The bottom horse is called a True White.


----------



## SpiritJordanRivers

Ya'll are right, the first 2 pics are Nero, but the article I read didn't say anything about being 1/4 arab, I'll have to go back and read it. I just looked further into the last pic and it's a half friesian.


----------



## SpiritJordanRivers

mountainhorse44, I've heard that cremellos have dark eyes and perlinos have blue eyes . . .


----------



## Rissa

You guys wondering about the Friesian registry thing need to read up on FHANA.

They are very, very picky. This breed almost went extinct.

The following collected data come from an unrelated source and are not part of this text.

import Summits.Ventures.LatticeQCDFlow.Exactness.IMHCoupledEstimatorBernsteinUnboundedWeights
import HarnessLib

/-!
# The every-weight Bernstein bar of the coupled flow-MCMC estimator, valid UNIFORMLY over the burn-in `k ≤ k_max`: the discarded
# length may be chosen after the run (e.g. from the observed meeting times) at the price of a union bound

HONEST FRAMING: exact (Metropolis-corrected) sampling algorithms for lattice gauge theory;
figures of merit are autocorrelation/cost numbers at stated couplings and volumes; no
continuum-physics claim.

Venture `LatticeQCDFlow` (cell pub-lqcd), topic `Exactness`; FANOUT row 30 (lean-1, GEN-41).  NEW WORK of the cell, sequel of GEN-40's
`IMHCoupledEstimatorBernsteinUnboundedWeights` (setting there: standard Borel `Ω`, every proposal law `q`, every positive normalised weight
`w`, CRN pair kernel `K̂`, mutually independent pair streams `Z_j` from the practical start `ν̂_x` with `w(x) ≤ M`, the coupled estimator
`H_{k,N}`, `a ≤ f ≤ c`, `c₁ = E_q[min(1, w)]`, `ρ = 1 − c₁/max(1, M)`).  GEN-40's bar holds for a burn-in `k` FIXED IN ADVANCE; in practice `k`
is read off the run (a multiple of the largest observed meeting time), and the same pair streams yield `H_{k,N}` for every `k`.  Companion
of GEN-41's `IMHReplicaReadoutAnytimeCertificate` (uniformity in the number of replicas).

* `setOf_exists_le_eq_biUnion` [bookkeeping]; **`crnLag_replicas_burnIn_bernstein_abs_target_uniformBurnIn`** — for radii `ε_k ≥ 0`, a
  variance bound `σ² ≥ Var_{δ_xK^k} f` for every `k ≤ k_max` (e.g. `(c − a)²/4`), `R ≥ 1`:
  `P(∃ k ≤ k_max, |H̄_R^{(k)} − π f| ≥ ε_k + (c − a)(π{M < w} + ρ^k)) ≤ Σ_{k ≤ k_max} [2·exp(−Rε_k²/(2(σ² + (c − a)ε_k/3))) + R·(q{M < w} + ρ^k)]`
  — so a burn-in chosen from the data among `0, …, k_max` keeps a certificate, the coupling terms adding up to at most
  `R·((k_max + 1)·q{M < w} + Σ_k ρ^k) ≤ R·((k_max + 1)·q{M < w} + max(1, M)/c₁)`.
NOT CLAIMED: the closed form of the geometric sum (left as a finite sum); joint uniformity in `k` and `R` (combine with the anytime file by one
more union bound).  No `sorry`, no new definitions, nothing cited as a fact.
-/

noncomputable section

namespace Summit.Ventures.LatticeQCDFlow.Exactness

open MeasureTheory ProbabilityTheory Function Finset Filter
open scoped _root_.ENNReal unitInterval Topology
open Summit.Ventures.LatticeQCDFlow.Scoring

variable {Ω : Type*} [MeasurableSpace Ω] {q : Measure Ω} [IsProbabilityMeasure q] {w : Ω → ℝ}

section Replicas

variable {Ω' : Type*} {mΩ' : MeasurableSpace Ω'} {μ : Measure Ω'} [IsProbabilityMeasure μ]
  {Z : ℕ → Ω' → (ℕ → Ω × Ω)}

omit mΩ' in
/-- `{ω | ∃ k ≤ k_max, P k ω} = ⋃_{k ∈ range(k_max + 1)} {ω | P k ω}`. [ours, bookkeeping] -/
theorem setOf_exists_le_eq_biUnion (P : ℕ → Ω' → Prop) (kmax : ℕ) :
    {ω | ∃ k, k ≤ kmax ∧ P k ω} = ⋃ k ∈ range (kmax + 1), {ω | P k ω} := by
  ext ω
  simp only [Set.mem_setOf_eq, Set.mem_iUnion, mem_range, Nat.lt_succ_iff, exists_prop]

/-- **THE EVERY-WEIGHT BERNSTEIN BAR, UNIFORMLY OVER THE BURN-IN `k ≤ k_max`** (practical start at `x` with `w(x) ≤ M`, leading run one
update ahead; `R ≥ 1` independent coupled pairs, window `N`; radii `ε_k ≥ 0`; `σ² > 0` with `Var_{δ_xK^k} f ≤ σ²` for `k ≤ k_max`):
`P(∃ k ≤ k_max, |H̄_R^{(k)} − π f| ≥ ε_k + (c − a)(π{M < w} + ρ^k)) ≤ Σ_{k ≤ k_max} [2·exp(−Rε_k²/(2(σ² + (c − a)ε_k/3))) + R·(q{M < w} + ρ^k)]`. [ours] -/
theorem crnLag_replicas_burnIn_bernstein_abs_target_uniformBurnIn [StandardBorelSpace Ω] [Nonempty Ω] [MeasurableSingletonClass Ω]
    [MeasurableEq Ω] [Fact (Measurable w)] (hw0 : ∀ y, 0 < w y) [IsProbabilityMeasure (q.withDensity fun y => ENNReal.ofReal (w y))]
    (Khat : Kernel (Ω × Ω) (Ω × Ω)) [IsMarkovKernel Khat]
    (hK : ∀ z : Ω × Ω, Khat z = (q.prod (volume : Measure unitInterval)).map (fun p : Ω × unitInterval =>
      ((if (p.2 : ℝ) * w z.1 ≤ w p.1 then p.1 else z.1), (if (p.2 : ℝ) * w z.2 ≤ w p.1 then p.1 else z.2))))
    (x : Ω) {M : ℝ} (hxM : w x ≤ M) (ν : Measure (Ω × Ω)) [IsProbabilityMeasure ν]
    (hν : ν = (indepMH q w x).map fun y : Ω => (y, x)) {f : Ω → ℝ} (hf : Measurable f) {a c : ℝ} (ha : ∀ y, a ≤ f y)
    (hc : ∀ y, f y ≤ c) (N kmax : ℕ) (hZm : ∀ j, Measurable (Z j))
    (hlaw : ∀ j, μ.map (Z j) = Kernel.trajMeasure (X := fun _ : ℕ => Ω × Ω) ν
      (fun n : ℕ => Khat.comap (fun h : (i : ↥(Finset.Iic n)) → Ω × Ω => h ⟨n, Finset.mem_Iic.2 le_rfl⟩)
        (measurable_pi_apply _)))
    (hind : iIndepFun Z μ) {σ2 : ℝ} (hσ : 0 < σ2)
    (hσk : ∀ k, k ≤ kmax → variance f ((fun m : Measure Ω => m.bind (indepMH q w))^[k] (Measure.dirac x)) ≤ σ2)
    {ε : ℕ → ℝ} (hε : ∀ k, 0 ≤ ε k) {R : ℕ} (hR : 1 ≤ R) :
    μ.real {ω | ∃ k, k ≤ kmax ∧ ε k + (c - a) * ((q.withDensity fun y => ENNReal.ofReal (w y)) {y | M < w y} +
          (1 - (∫⁻ y, ENNReal.ofReal (min 1 (w y)) ∂q) / ENNReal.ofReal (max 1 M)) ^ k).toReal ≤
        |(R : ℝ)⁻¹ * ∑ j ∈ range R, (f ((Z j ω k).2) + ∑ n ∈ range N, (f ((Z j ω (k + n)).1) - f ((Z j ω (k + n)).2))) -
          ∫ y, f y ∂(q.withDensity fun y => ENNReal.ofReal (w y))|} ≤
      ∑ k ∈ range (kmax + 1), (2 * Real.exp (-(R * ε k ^ 2) / (2 * (σ2 + (c - a) * ε k / 3))) +
        R * (q {y | M < w y} + (1 - (∫⁻ y, ENNReal.ofReal (min 1 (w y)) ∂q) / ENNReal.ofReal (max 1 M)) ^ k).toReal) := by
  rw [setOf_exists_le_eq_biUnion]
  refine (measureReal_biUnion_finset_le _ _).trans (sum_le_sum fun k hk => ?_)
  exact crnLag_replicas_burnIn_bernstein_abs_target_everyWeight hw0 Khat hK x hxM ν hν hf ha hc k N hZm hlaw hind hσ
    (hσk k (Nat.lt_succ_iff.1 (mem_range.1 hk))) (hε k) hR

/-- **THE COUPLING TERMS ADD UP TO AT MOST `R·((k_max + 1)·q{M < w} + Σ_{k ≤ k_max} ρ^k)`** and the geometric sum is at most
`max(1, M)/c₁` when `c₁ > 0` (real form of `Σ_k ρ^k ≤ 1/(1 − ρ)`): the bookkeeping behind the docstring's reading. [ours, bookkeeping] -/
theorem sum_geometric_le_inv_one_sub {ρ : ℝ} (hρ0 : 0 ≤ ρ) (hρ1 : ρ < 1) (K : ℕ) :
    ∑ k ∈ range K, ρ ^ k ≤ (1 - ρ)⁻¹ :=
  calc ∑ k ∈ range K, ρ ^ k ≤ ∑' k, ρ ^ k :=
        (summable_geometric_of_lt_one hρ0 hρ1).sum_le_tsum (range K) (fun k _ => pow_nonneg hρ0 k)
    _ = (1 - ρ)⁻¹ := tsum_geometric_of_lt_one hρ0 hρ1

end Replicas

end Summit.Ventures.LatticeQCDFlow.Exactness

FHANA - Friesian Horse Association of North America

Keegan's photos are in there somewheres.


----------



## wild_spot

Your correct, mountain horse. There is no such thing as an albino horse, it doesn't exist. Albinism is shown by the absence of pigment, which results in pink skin, white hair, and red eyes. Any horses that look white are either grey, or a dilute.


----------



## Spastic_Dove

They've got nothing on the black ones


----------



## CheyAut

All double dilutes (cremellos, perlinos, and smokey creams) have blue eyes.

But white horses CAN have blue eyes, as well. Splash and Frame both cause blue eyes, so if you have, for example, a max white sabino that also has frame or splash, it can have blue eyes.


----------



## Prince24

those chestnut ones are stunning! someone should make another breed out of those I think. They are too good to waste!


----------



## Poseidon

That chestnut (or Fox) Friesian's name is Molly. I think that last picture is part Appaloosa.. I've seen the picture before. I just saw Mystic Warrior (really loud Appy/Friesian as a foal, but has grayed out ((gray dam)) to almost white) on facebook today. 

Also, I'm pretty sure first generation chestnut Friesians are registerable because it wasn't exactly their fault, but if you breed one, its offspring aren't because it would be purposefully creating more red Friesians, which is extremely frowned upon. 

I do love fox Friesians though and that mare is just stunning.


----------